Datacenter GPUs use High Bandwidth Memory (HBM) stacked directly on the processor die. Consumer and mid-tier GPUs use GDDR6, connected over a PCIe bus. The bandwidth gap between these approaches is large — typically several times — and translates almost directly into proportionally faster token generation at low batch sizes.

The practical consequence: for the same model at batch size 1, moving from a GDDR6-based GPU to an HBM-based GPU of comparable generation can roughly double or triple token throughput. Not because of more FLOPS, but because weights arrive at the compute cores faster. This is why HBM-based hardware dominates production inference despite its higher cost.

Memory capacity: fitting the model

Before bandwidth matters, the model must fit. The rule of thumb:

VRAM required for model weights

GB ≈ params_billions × bytes_per_param × 1.2

FP16: 2 bytes/param → 70B model ≈ 70 × 2 × 1.2 = 168 GB. INT8: 1 byte → 84 GB. INT4: 0.5 bytes → 42 GB.

The 1.2× overhead accounts for activations, the KV cache at short context lengths, and framework overhead. At long context lengths the KV cache can grow to dominate — see the KV Cache guide for the full calculation.

Multi-GPU serving

When a model doesn't fit on a single GPU, it can be sharded across multiple GPUs using tensor parallelism. Each GPU holds a slice of each weight matrix, and they collaborate via NVLink or PCIe during each forward pass.

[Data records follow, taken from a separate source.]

import Literature.Computability.Complexity.RandomizingPolynomialsPerfect
import Literature.Computability.Complexity.RandomizingPolynomialsShape
import HarnessLib

/-!
# Randomizing polynomials X: the degree-3 block of a general branching-program matrix

File III of the series (`RandomizingPolynomialsBlock.lean`) writes the Ishai–Kushilevitz
randomization `R₁ · L · R₂` of the PATH matrix of a monomial as sparse polynomials; file IV proves it
is a perfect extension.  This file does the same for an ARBITRARY symbolic middle matrix — the
ingredient needed for the perfect randomized encoding of a general branching program
[Applebaum–Ishai–Kushilevitz 2006, Lemma 4.15; Ishai–Kushilevitz 2002, §3]:

* `gEntry n₀ d symX i k`, `gBlock n₀ d symX` — the entries on and above the diagonal of
  `R₁ · X · R₂` for a symbolic matrix `symX : ℕ → ℕ → List (List ℕ)` (entry `(j, l)` a sparse
  polynomial), with the fresh variables of `R₁`, `R₂` numbered from `n₀` exactly as in file III
  (`symR1`, `symR2`, `pos`, `pairsLE`);
* `evalP_gEntry` / `evalM_gBlock_eq_iff` — values are the entries of `R₁(v) · X(v) · R₂(v)` for any
  semantics `X : (ℕ → ZMod 2) → Mat d` with `evalP v (symX j l) = X v j l`;
* `mem_gEntry` / `mem_gBlock` — if the entries of `symX` are affine (monomials of length `≤ 1`) in
  variables satisfying `S`, every output monomial has length `≤ 3` with variables in `S` or fresh in
  `[n₀, n₀ + pos d d)`;
* `perfExt_gBlock` — **if every `X(v)` has branching-program shape (`IsBPShape`, file IX) and
  depends only on the valuation below `n₀`, the block is a perfect extension (file IV's `PerfExt`)
  of the corner value `v ↦ δ(X(v))`** with fresh variables `[n₀, n₀ + pos d d)` — from the three
  properties of file IX exactly as `perfExt_ikBlock` follows from file II.

Not here: the matrix of a concrete branching program (next file).

## References

* B. Applebaum, Y. Ishai, E. Kushilevitz, *Cryptography in NC⁰*, SIAM J. Comput. 36 (2006), §4.3,
  Lemma 4.15.
* Y. Ishai, E. Kushilevitz, ICALP 2002, §3.
-/

namespace Literature.Computability.Complexity

namespace RandPoly

open Matrix Finset

/-! ### The symbolic block -/

/-- Entry `(i, k)` of the symbolic product `R₁ · X · R₂` for a symbolic middle matrix `symX`.
[cite: IshaiKushilevitz2002, §3] -/
def gEntry (n₀ d : ℕ) (symX : ℕ → ℕ → List (List ℕ)) (i k : ℕ) : List (List ℕ) :=
  (List.range (d + 1)).flatMap fun j => (List.range (d + 1)).flatMap fun l =>
    mulP (mulP (symR1 n₀ i j) (symX j l)) (symR2 n₀ d l k)

/-- **The block of a symbolic matrix**: the entries `(i, k)`, `i ≤ k ≤ d`, of `R₁ · X · R₂`, fresh
variables numbered from `n₀`. [cite: ApplebaumIshaiKushilevitz2006, Lemma 4.15] -/
def gBlock (n₀ d : ℕ) (symX : ℕ → ℕ → List (List ℕ)) : List (List (List ℕ)) :=
  (pairsLE d).map fun ik => gEntry n₀ d symX ik.1 ik.2

/-- The block has `(d + 1)(d + 2)/2` outputs. [folklore] -/
theorem length_gBlock (n₀ d : ℕ) (symX : ℕ → ℕ → List (List ℕ)) :
    (gBlock n₀ d symX).length = (pairsLE d).length := by
  simp [gBlock]

/-! ### Values -/

variable {d : ℕ} {v w : ℕ → ZMod 2}

/-- **The entries evaluate to the entries of `R₁ · X · R₂`.** [cite: IshaiKushilevitz2002, §3] -/
theorem evalP_gEntry (n₀ : ℕ) {symX : ℕ → ℕ → List (List ℕ)} {X : (ℕ → ZMod 2) → Mat d}
    (hX : ∀ (v : ℕ → ZMod 2) (j l : Fin (d + 1)), evalP v (symX j.val l.val) = X v j l)
    (v : ℕ → ZMod 2) (i k : Fin (d + 1)) :
    evalP v (gEntry n₀ d symX i.val k.val) = (matR1 n₀ d v * X v * matR2 n₀ d v) i k := by
  rw [gEntry, evalP_flatMap, sum_map_range, Finset.sum_range, Matrix.mul_apply]
  simp_rw [evalP_flatMap, sum_map_range, Finset.sum_range, evalP_mulP, Matrix.mul_apply,
    Finset.sum_mul]
  rw [Finset.sum_comm]
  refine Finset.sum_congr rfl fun l _ => Finset.sum_congr rfl fun j _ => ?_
  rw [evalP_symR1, hX, evalP_symR2]

/-- **Equality of the values of two blocks is equality of the projections of the matrix products.**
[cite: IshaiKushilevitz2002, §3] -/
theorem evalM_gBlock_eq_iff (n₀ : ℕ) {symX : ℕ → ℕ → List (List ℕ)} {X : (ℕ → ZMod 2) → Mat d}
    (hX : ∀ (v : ℕ → ZMod 2) (j l : Fin (d + 1)), evalP v (symX j.val l.val) = X v j l)
    (v w : ℕ → ZMod 2) :
    evalM v (gBlock n₀ d symX) = evalM w (gBlock n₀ d symX) ↔
      ∀ i k : Fin (d + 1), i ≤ k →
        (matR1 n₀ d v * X v * matR2 n₀ d v) i k = (matR1 n₀ d w * X w * matR2 n₀ d w) i k := by
  simp only [gBlock, evalM, List.map_map]
  rw [List.map_inj_left]
  constructor
  · intro h i k hik
    have := h (i.val, k.val) (mem_pairsLE.2 ⟨hik, Nat.le_of_lt_succ k.isLt⟩)
    simpa only [Function.comp_apply, evalP_gEntry n₀ hX] using this
  · rintro h ⟨i, k⟩ hik
    obtain ⟨hik, hkd⟩ := mem_pairsLE.1 hik
    have hi : i < d + 1 := by simp only at hik hkd; omega
    have hk : k < d + 1 := by simp only at hkd; omega
    have h1 := h ⟨i, hi⟩ ⟨k, hk⟩ hik
    rw [← evalP_gEntry n₀ hX, ← evalP_gEntry n₀ hX] at h1
    exact h1

/-! ### Degree and support -/

/-- **Every monomial of an entry has length `≤ 3`** when the middle matrix is affine: its variables
are variables of `symX` (satisfying `S`) or fresh variables `n₀ + pos a b`, `a ≤ b ≤ d`,
`(a, b) ≠ (d, d)`. [cite: ApplebaumIshaiKushilevitz2006, Lemma 4.15] -/
theorem mem_gEntry {n₀ d : ℕ} {symX : ℕ → ℕ → List (List ℕ)} {S : ℕ → Prop}
    (hsym : ∀ j l, ∀ μ ∈ symX j l, μ.length ≤ 1 ∧ ∀ x ∈ μ, S x) {i k : ℕ} {μ : List ℕ}
    (h : μ ∈ gEntry n₀ d symX i k) :
    μ.length ≤ 3 ∧ ∀ x ∈ μ, S x ∨ ∃ a b, a ≤ b ∧ b ≤ d ∧ (a < b ∨ b < d) ∧ x = n₀ + pos a b := by
  simp only [gEntry, List.mem_flatMap, List.mem_range] at h
  obtain ⟨j, hj, l, hl, hμ⟩ := h
  obtain ⟨μ₁₂, h₁₂, μ₃, h₃, rfl⟩ := mem_mulP hμ
  obtain ⟨μ₁, h₁, μ₂, h₂, rfl⟩ := mem_mulP h₁₂
  obtain ⟨hl₁, hx₁⟩ := mem_symR1 h₁
  obtain ⟨hl₂, hx₂⟩ := hsym j l μ₂ h₂
  obtain ⟨hl₃, hx₃⟩ := mem_symR2 h₃
  refine ⟨by simp only [List.length_append]; omega, fun x hx => ?_⟩
  simp only [List.mem_append] at hx
  rcases hx with (hx | hx) | hx
  · obtain ⟨rfl, hij⟩ := hx₁ x hx
    exact Or.inr ⟨i, j, le_of_lt hij, by omega, Or.inl hij, rfl⟩
  · exact Or.inl (hx₂ x hx)
  · obtain ⟨rfl, hld⟩ := hx₃ x hx
    exact Or.inr ⟨l, l, le_rfl, by omega, Or.inr hld, rfl⟩

/-- **Degree and support of the block**: every monomial has length `≤ 3` and its variables satisfy
`S` or are fresh variables in `[n₀, n₀ + pos d d)`. [cite: ApplebaumIshaiKushilevitz2006, Lemma 4.15] -/
theorem mem_gBlock {n₀ d : ℕ} {symX : ℕ → ℕ → List (List ℕ)} {S : ℕ → Prop}
    (hsym : ∀ j l, ∀ μ ∈ symX j l, μ.length ≤ 1 ∧ ∀ x ∈ μ, S x) {q : List (List ℕ)}
    (hq : q ∈ gBlock n₀ d symX) {μ : List ℕ} (hμ : μ ∈ q) :
    μ.length ≤ 3 ∧ ∀ x ∈ μ, S x ∨ (n₀ ≤ x ∧ x < n₀ + pos d d) := by
  simp only [gBlock, List.mem_map] at hq
  obtain ⟨⟨i, k⟩, -, rfl⟩ := hq
  obtain ⟨hlen, hx⟩ := mem_gEntry hsym hμ
  refine ⟨hlen, fun x hxμ => ?_⟩
  rcases hx x hxμ with h | ⟨a, b, hab, hbd, hor, rfl⟩
  · exact Or.inl h
  · exact Or.inr ⟨Nat.le_add_right _ _, by have := pos_lt_pos_self hab hbd hor; omega⟩

/-! ### The block is a perfect extension of the corner value -/

/-- A valuation over the prefix of `w` realising given randomizers `(A', B')` on the fresh block
(the fresh variable `n₀ + pos a b` reads `A' a b` for `a < b`, `B' a d` for `a = b < d`). [folklore] -/
noncomputable def realise (n₀ d : ℕ) (w : ℕ → ZMod 2) (A' B' : Mat d) : ℕ → ZMod 2 := fun m =>
  if m < n₀ then w m else
    match (pairsLE d).find? (fun ab => n₀ + pos ab.1 ab.2 = m) with
    | some ab =>
      if h : ab.1 < ab.2 ∧ ab.2 < d + 1 then A' ⟨ab.1, by omega⟩ ⟨ab.2, h.2⟩
      else if h : ab.1 = ab.2 ∧ ab.2 < d then B' ⟨ab.1, by omega⟩ (Fin.last d)
      else w m
    | none => w m

/-- `realise` agrees with `w` below `n₀`. [folklore] -/
theorem agreeBelow_realise (n₀ d : ℕ) (w : ℕ → ZMod 2) (A' B' : Mat d) :
    AgreeBelow n₀ (realise n₀ d w A' B') w := fun m hm => by
  simp [realise, hm]

/-- `R₁` read off `realise … A' B'` is `A'`. [folklore] -/
theorem matR1_realise (n₀ : ℕ) (w : ℕ → ZMod 2) {A' B' : Mat d} (hA' : IsUnitri A') :
    matR1 n₀ d (realise n₀ d w A' B') = A' := by
  ext i j
  rcases lt_trichotomy i j with hij | rfl | hji
  · rw [matR1_apply_of_lt n₀ _ hij]
    have hfind := find?_pairsLE_pos (d := d) n₀ (le_of_lt (Fin.lt_def.1 hij)) (Nat.le_of_lt_succ j.isLt)
    simp only [realise, if_neg (by omega : ¬ (n₀ + pos i.val j.val < n₀)), hfind]
    rw [dif_pos ⟨Fin.lt_def.1 hij, j.isLt⟩]
  · rw [(matR1_isUnitri n₀ d _).1, hA'.1]
  · rw [(matR1_isUnitri n₀ d _).2 i j hji, hA'.2 i j hji]

/-- `R₂` read off `realise … A' B'` is `B'`. [folklore] -/
theorem matR2_realise (n₀ : ℕ) (w : ℕ → ZMod 2) {A' B' : Mat d} (hB' : IsLastCol B') :
    matR2 n₀ d (realise n₀ d w A' B') = B' := by
  ext l k
  by_cases hk : k = Fin.last d
  · subst hk
    by_cases hl : l = Fin.last d
    · rw [hl, (matR2_isLastCol n₀ d _).1, hB'.1]
    · rw [matR2_apply_last n₀ _ hl]
      have hld : l.val < d := Fin.val_lt_last hl
      have hfind := find?_pairsLE_pos (d := d) n₀ (le_refl l.val) (le_of_lt hld)
      simp only [realise, if_neg (by omega : ¬ (n₀ + pos l.val l.val < n₀)), hfind]
      split_ifs with h1 h2
      · exact absurd h1.1 (lt_irrefl _)
      · rfl
      · exact absurd ⟨trivial, hld⟩ h2
  · by_cases hlk : l = k
    · subst hlk; rw [(matR2_isLastCol n₀ d _).1, hB'.1]
    · rw [(matR2_isLastCol n₀ d _).2 l k hlk hk, hB'.2 l k hlk hk]

/-- **The block of a shape matrix is a perfect extension of its corner value.**  If every `X(v)`
has branching-program shape and `X(v)` depends only on `v` below `n₀`, then `gBlock n₀ d symX`
perfectly extends `v ↦ δ(X(v))` with fresh variables `[n₀, n₀ + pos d d)`: injective on the fresh
variables, the outputs decode `δ`, and their range depends only on `δ`.
[cite: ApplebaumIshaiKushilevitz2006, Lemma 4.15] -/
theorem perfExt_gBlock (n₀ : ℕ) {symX : ℕ → ℕ → List (List ℕ)} {X : (ℕ → ZMod 2) → Mat d}
    (hX : ∀ (v : ℕ → ZMod 2) (j l : Fin (d + 1)), evalP v (symX j.val l.val) = X v j l)
    (hshape : ∀ v, IsBPShape (X v)) (hagree : ∀ v w, AgreeBelow n₀ v w → X v = X w) :
    PerfExt n₀ (n₀ + pos d d) (gBlock n₀ d symX) (fun v => corner (X v)) := by
  refine ⟨fun v w hvw he => ?_, fun v w he => ?_, fun v w hf => ?_⟩
  · -- injectivity on the fresh block
    rw [evalM_gBlock_eq_iff n₀ hX, hagree v w hvw] at he
    obtain ⟨hA, hB⟩ := eq_of_proj_eq_of_isBPShape (hshape w) (matR1_isUnitri n₀ d v)
      (matR1_isUnitri n₀ d w) (matR2_isLastCol n₀ d v) (matR2_isLastCol n₀ d w) he
    intro m hm
    by_cases hmn : m < n₀
    · exact hvw m hmn
    obtain ⟨i, k, hik, hkd, hor, hpos⟩ := exists_pos_eq (m := m - n₀) (d := d) (by omega)
    have hm' : m = n₀ + pos i k := by omega
    rw [hm']
    have hk1 : k < d + 1 := by omega
    by_cases hlt : i < k
    · have h1 := congrFun (congrFun hA ⟨i, by omega⟩) ⟨k, hk1⟩
      rwa [matR1_apply_of_lt n₀ v (Fin.mk_lt_mk.2 hlt), matR1_apply_of_lt n₀ w (Fin.mk_lt_mk.2 hlt)]
        at h1
    · have hik' : i = k := by omega
      subst hik'
      have hkd' : i < d := by omega
      have hne : (⟨i, hk1⟩ : Fin (d + 1)) ≠ Fin.last d := fun h' => by
        have := congrArg Fin.val h'; simp at this; omega
      have h1 := congrFun (congrFun hB ⟨i, hk1⟩) (Fin.last d)
      rwa [matR2_apply_last n₀ v hne, matR2_apply_last n₀ w hne] at h1
  · -- decodability
    rw [evalM_gBlock_eq_iff n₀ hX] at he
    exact corner_eq_of_proj_eq (hshape v) (hshape w) (matR1_isUnitri n₀ d v) (matR1_isUnitri n₀ d w)
      (matR2_isLastCol n₀ d v) (matR2_isLastCol n₀ d w) he
  · -- range
    obtain ⟨A', B', hA', hB', heq⟩ :=
      exists_proj_eq_of_corner_eq (hshape v) (hshape w) hf (matR1_isUnitri n₀ d v) (matR2_isLastCol n₀ d v)
    refine ⟨realise n₀ d w A' B', agreeBelow_realise n₀ d w A' B', ?_⟩
    rw [evalM_gBlock_eq_iff n₀ hX, matR1_realise n₀ w hA', matR2_realise n₀ w hB',
      hagree _ w (agreeBelow_realise n₀ d w A' B'), heq]
    exact fun _ _ _ => rfl

end RandPoly

end Literature.Computability.Complexity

High-speed interconnects like NVLink deliver substantially more bandwidth between GPUs than standard PCIe — often an order of magnitude more. This is why the SXM form factor (which enables NVLink) is strongly preferred for tensor-parallel inference, where every forward pass requires multiple all-reduce operations across GPUs. For pipeline parallelism (where each GPU holds entire layers and communicates only at layer boundaries), PCIe is often sufficient since inter-GPU traffic is much lower.

// Practical Decision Rule

If your model fits on one GPU: choose based on bandwidth-per-dollar. If it requires 2–4 GPUs: NVLink (SXM/NVL form factor) materially outperforms PCIe. Beyond 4 GPUs: you're in cluster territory and interconnect topology dominates.

// In short

01Memory bandwidth is the primary performance driver for LLM decode at low-to-medium batch sizes. This is where to focus hardware comparisons.

02Memory capacity determines feasibility. A model that doesn't fit cannot run. Calculate VRAM requirements before anything else.

03FLOPS matter at high batch sizes and during the prefill phase. For latency-sensitive low-concurrency workloads, they're largely irrelevant.

04HBM outperforms GDDR6 by a wide margin. The memory type gap — not the FLOPS gap — is the dominant explanation for why datacenter-tier hardware generates tokens faster than mid-tier alternatives.

05Quantization is a memory strategy, not just a compression strategy. INT4 cuts VRAM to 25% of FP16, doubling the effective bandwidth and fitting larger models on smaller hardware.